Aku menghela napasku dengan kasar, ada ternyata lelaki yang seperti itu. Dia memberikan kebahagiaan sekaligus menjadi luka dalam sepersekian detik dihidupku. Aku melepaskan kepergiannya dengan pikiran yang masih terheran-heran.
**
Hari ini, tidak seburuk yang kukira. Aku mampu melewati semua kesulitan dalam pekerjaan dengan baik. Ya, meskipun terkadang masih ada salah dan beberapa kali lupa setidaknya masih dimaklumi untuk beberapa bulan ini oleh Mas Raka dan Kak Tuti. Aku mengakhiri pekerjaanku dengan mengucapkan Alhamdulillah. Karena, Allah yang telah melancarkan segala urusanku dan pekerjaanku saat ini.
Aku bersiap-siap untuk pulang. Kak Tuti dan Mas Bram masih berkutik pada resep terbaru mereka berdua. Memang Mas Bram dan Kak Tuti dua orang yang saling support satu sama lain. Sedangkan Putri dan Dewi sudah lebih dahulu pulang.
Aku menunggu mas Abrar didepan cafe, ia berjanji akan menjemputku sore ini. Aku tidak bisa mengabarinya karena telpon genggamku sudah habis baterai dan aku tidak membawa chargernya. Maklum handphone lama pastinya sudah banyak yang harus diperbaiki.
titttt!! suara klakson menganggetkanku dari lamunanku barusan. Kulihat siapa yang berani membunyikan klaksonnya disampingku. Ternyata mas Abrar, untung sayang kalau enggak sudah kuhabisi dia.
" masuk dek.." ucapnya dibalik jendela mobil yang ia buka. Aku mengangguk mengerti.
" dek kenapa mas telpon enggak aktif-aktif sih? tadi kamu kemana?" tanyanya posesif.
" mas maaf telpon adek baterainya habis dan dek lupa bawa chargernya, handphone itu kalau enggak di charge, maka cepat habis baterainya." ucapku memelas.
ia hanya ber-oh ria mendengar penuturanku dan aku hanya membalas seperlunya saja. Kemudian ia berkata sambil menunjuk ke arah belakang tempat duduknya, " mas tadi beli buah-buahan untuk bapak nanti kamu bawa ya."
" ya Allah mas, kenapa banyak sekali." ucapku melirik ke belakang dan terheran-heran kembali.
" itu bukan untuk kamu, tapi untuk bapak." balasnya datar.
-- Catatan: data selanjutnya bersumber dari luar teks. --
/-- **The one use of the antecedent.** If `w ≼ v` and `w` has dilute BEC (constants `ρ₀(w)`,
`c(w, ρ)`), then `v` has dilute BEC with `ρ₀' = min(ρ₀, ρ₁)` and `c' = c/2`: eventually
`c N ≤ cn w ≤ cn v + (c/2) N`. An additive `o(N)` against ONE fixed `c(w, ρ) > 0` is harmless
(memo B2 of NOTES-ideator1: it is fatal only along families). [folklore] -/
theorem diluteBEC_of_condensateBelow' {w v : ℝ → ℝ≥0∞} (hwv : CondensateBelow w v)
    (hw : DiluteBEC w) : DiluteBEC v := by
  obtain ⟨ρ₁, hρ₁, hcmp⟩ := hwv
  obtain ⟨ρ₀, hρ₀, hbec⟩ := hw
  refine ⟨min ρ₀ ρ₁, lt_min hρ₀ hρ₁, fun ρ hρ hlt => ?_⟩
  obtain ⟨c, hc, hev⟩ := hbec ρ hρ (hlt.trans_le (min_le_left _ _))
  have hc2 : 0 < c / 2 := half_pos hc
  refine ⟨c / 2, hc2, ?_⟩
  filter_upwards [hev, hcmp ρ hρ (hlt.trans_le (min_le_right _ _)) (c / 2) hc2] with N hN hN'
  have hnn : 0 ≤ c / 2 * (N : ℝ) := mul_nonneg hc2.le N.cast_nonneg
  have hsplit : ENNReal.ofReal (c * N) = ENNReal.ofReal (c / 2 * N) + ENNReal.ofReal (c / 2 * N) := by
    rw [← ENNReal.ofReal_add hnn hnn, show c / 2 * (N : ℝ) + c / 2 * (N : ℝ) = c * N by ring]
  have h := hN.trans hN'
  rw [hsplit] at h
  exact (ENNReal.add_le_add_iff_right ENNReal.ofReal_ne_top).1 h

/-- The two halves of the class: bounded on `[0, ∞)` or rough (classical). [folklore] -/
theorem bounded_or_rough (v : ℝ → ℝ≥0∞) : IsBoundedProfile v ∨ IsRoughProfile v := by
  by_cases h : IsBoundedProfile v
  · exact Or.inl h
  · refine Or.inr fun M => ?_
    by_contra hM
    push Not at hM
    exact h ⟨M, fun r hr => hM r hr⟩

/-- Every admissible `v` vanishing beyond `R` lies below the hard sphere of any radius `a > R`
on `[0, ∞)`. [cite: LSSY2005, Ch. 2 after (2.1)] -/
theorem le_hardSphere_of_range' {v : ℝ → ℝ≥0∞} {R a : ℝ} (hvR : ∀ r, R < r → v r = 0)
    (hRa : R < a) : ∀ r, 0 ≤ r → v r ≤ hardSphere a r := by
  intro r _
  by_cases h : r ≤ a
  · simp [hardSphere, Set.indicator_of_mem (Set.mem_Iic.2 h)]
  · rw [hvR r (hRa.trans (lt_of_not_ge h))]
    exact zero_le

/-- The antecedent `A` of the crux (verbatim, curried) on the bundled smooth class. [folklore] -/
theorem diluteBEC_of_antecedent
    (hA : ∀ v : ℝ → ℝ≥0∞, IsRepulsiveFiniteRange v → (∀ r, v r ≠ ⊤) →
      ContDiff ℝ 2 (fun x : Space => (v ‖x‖).toReal) →
      (∃ Cₑ : ℝ, ∀ x : Space, ‖iteratedFDeriv ℝ 2 (fun x : Space => (v ‖x‖).toReal) x‖ ≤
          Cₑ * Real.sqrt ((v ‖x‖).toReal)) →
      ∃ ρ₀ : ℝ, 0 < ρ₀ ∧ ∀ ρ : ℝ, 0 < ρ → ρ < ρ₀ → HasGroundStateBEC v ρ)
    {w : ℝ → ℝ≥0∞} (hw : InSmoothClass w) : DiluteBEC w :=
  hA w hw.1 hw.2.1 hw.2.2.1 hw.2.2.2

/-! ## The halves (sorry-free given the stubs as hypotheses) -/

/-- **Bounded half** (the card's `bounded_half_of_domination`, re-proved; triage r1-2 `T.lean`):
stubs 1–2 and `A` give dilute BEC for every admissible `v` bounded on `[0, ∞)` — `A` used ONCE, at
the dominant. [folklore] -/
theorem boundedHalf_of (h₁ : Sig.stub_dominationOrderReversal) (h₂ : Sig.stub_smoothDominant)
    (hA : ∀ w, InSmoothClass w → DiluteBEC w) {v : ℝ → ℝ≥0∞} (hv : IsRepulsiveFiniteRange v)
    (hb : IsBoundedProfile v) : DiluteBEC v := by
  obtain ⟨w, hw, hvw⟩ := h₂ v hv hb
  exact diluteBEC_of_condensateBelow' (h₁ v w hv hw hvw) (hA w hw)

/-- **Rough half**: stubs 3–4 and `A` give dilute BEC for every rough admissible `v`
(`v ≤ HS_a` for `a` = range + 1; `w ≼ HS_a ≼ v`; `A` once, at `w`). [folklore] -/
theorem roughHalf_of (h₃ : Sig.stub_hardCoreDomination) (h₄ : Sig.stub_hardSphereStandIn)
    (hA : ∀ w, InSmoothClass w → DiluteBEC w) {v : ℝ → ℝ≥0∞} (hv : IsRepulsiveFiniteRange v)
    (hr : IsRoughProfile v) : DiluteBEC v := by
  obtain ⟨R, hR, hvR⟩ := hv.exists_pos_range
  have ha : 0 < R + 1 := by linarith
  obtain ⟨w, hw, hwHS⟩ := h₄ (R + 1) ha
  have hHSv : CondensateBelow (hardSphere (R + 1)) v :=
    h₃ (R + 1) ha v hv hr (le_hardSphere_of_range' hvR (by linarith))
  exact diluteBEC_of_condensateBelow' (hwHS.trans hHSv) (hA w hw)

/-! ## Composition: the registered stubs give the crux BY NAME -/

/-- **The pure glue, hypotheses explicit** (stubs 1–4 as hypotheses, the antecedent bundled):
split `bounded_or_rough v`; bounded → `boundedHalf_of`, rough → `roughHalf_of`. Stated in the
UNFOLDED form of the crux so that `HardCoreExtension_of` below is the unique theorem of this file
concluding the crux decl by name. [folklore] -/
theorem hardCoreExtension_of_parts (h₁ : Sig.stub_dominationOrderReversal)
    (h₂ : Sig.stub_smoothDominant) (h₃ : Sig.stub_hardCoreDomination)
    (h₄ : Sig.stub_hardSphereStandIn) (hA : ∀ w, InSmoothClass w → DiluteBEC w)
    (v : ℝ → ℝ≥0∞) (hv : IsRepulsiveFiniteRange v) : DiluteBEC v := by
  rcases bounded_or_rough v with hb | hr
  · exact boundedHalf_of h₁ h₂ hA hv hb
  · exact roughHalf_of h₃ h₄ hA hv hr

/-- **`HardCoreExtension` from the four REGISTERED stubs (by name)** — the skeleton: given the
antecedent `A` (used through `diluteBEC_of_antecedent`, i.e. ONCE per target potential, at one
smooth comparison potential) and an admissible `v`, `hardCoreExtension_of_parts` with
`stub_dominationOrderReversal`, `stub_smoothDominant`, `stub_hardCoreDomination`,
`stub_hardSphereStandIn`. No `sorry` of its own; its only open leaves are the four stubs. [folklore] -/
theorem HardCoreExtension_of : BECConjugateDomination.HardCoreExtension :=
  hardCoreExtension_of_dominationResidue stub_dominationOrderReversal stub_hardCoreDomination
    stub_hardSphereStandIn

/-- The same through the in-file glue `hardCoreExtension_of_parts` (all four stubs, stub 2 = the landed
theorem): a second, definitionally equal reading of the skeleton. -/
example : BECConjugateDomination.HardCoreExtension := fun hA v hv =>
  hardCoreExtension_of_parts stub_dominationOrderReversal stub_smoothDominant
    stub_hardCoreDomination stub_hardSphereStandIn (fun _ hw => diluteBEC_of_antecedent hA hw) v hv

/-! ## Cross-links with route `BECHardSphereReduction` (sorry-free) -/

/-- **Stub 3 is implied by the rank-2 crux `HardCoreDominates` of route `BECHardSphereReduction`**
(stmt-11884, fixed-box exact comparison under the guard `N a³ ≤ η₀ L³`): along `L_N = (N/ρ)^{1/3}`
the guard reads `ρ a³ ≤ η₀`, so `ρ₁ := η₀/a³` and the slack is not even used. [folklore] -/
theorem hardCoreDomination_of_hardCoreDominates (h : BECHardSphereReduction.HardCoreDominates) :
    Sig.stub_hardCoreDomination := by
  intro a ha v hv _ hle
  have hva : ∀ r : ℝ, a < r → v r = 0 := fun r hr => by
    have h0 := hle r (ha.le.trans hr.le)
    have : hardSphere a r = 0 := by
      simp [hardSphere, Set.indicator_of_notMem (show r ∉ Set.Iic a from fun hm => (not_le.2 hr) hm)]
    rw [this] at h0
    exact le_antisymm h0 zero_le
  obtain ⟨η₀, hη₀, hdom⟩ := h v a hv.1 ha hva
  have ha3 : 0 < a ^ 3 := pow_pos ha 3
  refine ⟨η₀ / a ^ 3, div_pos hη₀ ha3, fun ρ hρ hlt ε _ => Eventually.of_forall fun N => ?_⟩
  have hρa : ρ * a ^ 3 ≤ η₀ := ((lt_div_iff₀ ha3).1 hlt).le
  refine (hdom N (sideLength ρ N) ?_).trans le_self_add
  rw [sideLength_pow_three hρ N]
  have hNρ : 0 ≤ (N : ℝ) / ρ := div_nonneg N.cast_nonneg hρ.le
  calc (N : ℝ) * a ^ 3 = (N : ℝ) / ρ * (ρ * a ^ 3) := by field_simp
    _ ≤ (N : ℝ) / ρ * η₀ := mul_le_mul_of_nonneg_left hρa hNρ
    _ = η₀ * ((N : ℝ) / ρ) := by ring

/-- **Stub 4 with `A` gives hard-sphere BEC** (`BECHardSphereReduction.HardSphereBEC`, stmt-11885):
the whole `A`-content of the rough half sits in the stand-in. [folklore] -/
theorem hardSphereBEC_of_standIn' (h₄ : Sig.stub_hardSphereStandIn)
    (hA : ∀ w, InSmoothClass w → DiluteBEC w) : BECHardSphereReduction.HardSphereBEC := by
  intro a ha
  obtain ⟨w, hw, hwHS⟩ := h₄ a ha
  exact diluteBEC_of_condensateBelow' hwHS (hA w hw)

/-- **Conversely the rough half needs hard-sphere BEC only**: stub 3 and `HardSphereBEC`
(stmt-11885, however obtained) give dilute BEC for every rough admissible `v`, with no use of `A`.
So the rough half of this line = (stub 3) + (hard-sphere BEC from `A` via stub 4, or outright). [folklore] -/
theorem roughHalf_of_hardSphereBEC (h₃ : Sig.stub_hardCoreDomination)
    (hHS : BECHardSphereReduction.HardSphereBEC) {v : ℝ → ℝ≥0∞} (hv : IsRepulsiveFiniteRange v)
    (hr : IsRoughProfile v) : DiluteBEC v := by
  obtain ⟨R, hR, hvR⟩ := hv.exists_pos_range
  have ha : 0 < R + 1 := by linarith
  exact diluteBEC_of_condensateBelow'
    (h₃ (R + 1) ha v hv hr (le_hardSphere_of_range' hvR (by linarith))) (hHS (R + 1) ha)

/-! ## Sanity: no vacuity in the classes quantified over -/

/-- The free gas is in the smooth class (edge condition with `Cₑ = 0`), so the `∃ w` of stubs 2 and 4
ranges over a nonempty class containing potentials with BEC (`hasGroundStateBEC_zero`). [folklore] -/
theorem inSmoothClass_zero : InSmoothClass 0 :=
  ⟨⟨measurable_const, 0, fun _ _ => rfl⟩, fun _ => ENNReal.zero_ne_top,
    Theorems.HardCoreExtension.Negative.contDiff_profile_zero,
    Theorems.HardCoreExtension.Negative.edgeCondition_zero⟩

/-- The hard sphere is admissible and ROUGH (so stub 3 is not vacuous and the rough half is the
hard-core half). [folklore] -/
theorem hardSphere_admissible_rough {a : ℝ} (ha : 0 < a) :
    IsRepulsiveFiniteRange (hardSphere a) ∧ IsRoughProfile (hardSphere a) := by
  refine ⟨⟨(measurable_const.indicator measurableSet_Iic), a, fun r hr => ?_⟩, fun M => ⟨0, le_rfl, ?_⟩⟩
  · simp [hardSphere, Set.indicator_of_notMem (show r ∉ Set.Iic a from fun hm => (not_le.2 hr) hm)]
  · simp [hardSphere, Set.indicator_of_mem (Set.mem_Iic.2 ha.le)]

/-- A bounded profile is not rough and vice versa (the case split is a partition). [folklore] -/
theorem not_rough_of_bounded {v : ℝ → ℝ≥0∞} (hb : IsBoundedProfile v) : ¬ IsRoughProfile v := by
  rintro hr
  obtain ⟨M, hM⟩ := hb
  obtain ⟨r, hr0, hlt⟩ := hr M
  exact (not_le.2 hlt) (hM r hr0)

end Summit.AtomisticToContinuum.BoseEinsteinCondensation.Cruxes.HardCoreExtension.DominationOrderReversal

end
" iya mas, iya aku tahu kok. tapi, makasih ya mas.." balasku dengan ramah.
" heheh iyaa cium dulu dong.." pintanya.
" Astaghfirullah mas, jangan !" hardikku padanya.
" hahaha bercanda kok, santai saja ulan." sahutnya sambil menggeledek.
Aku hanya menggelengkan kepalaku seakan tidak menyangka setaat itu ia bisa berkata layaknya aku perempuan yang rendah dihadapannya. Aku kembali menatap lurus perjalanan, keduanya hening dan tak bergeming. Sesampainya dirumah, Ibu menyambutku dengan hangat, Kulihat Bapak dengan kursi rodanya ikut tersenyum dengan kedatanganku dan mas Abrar. Lebih tepatnya mereka bahagia karena Abrar. Itu sudah lebih cukup untukku.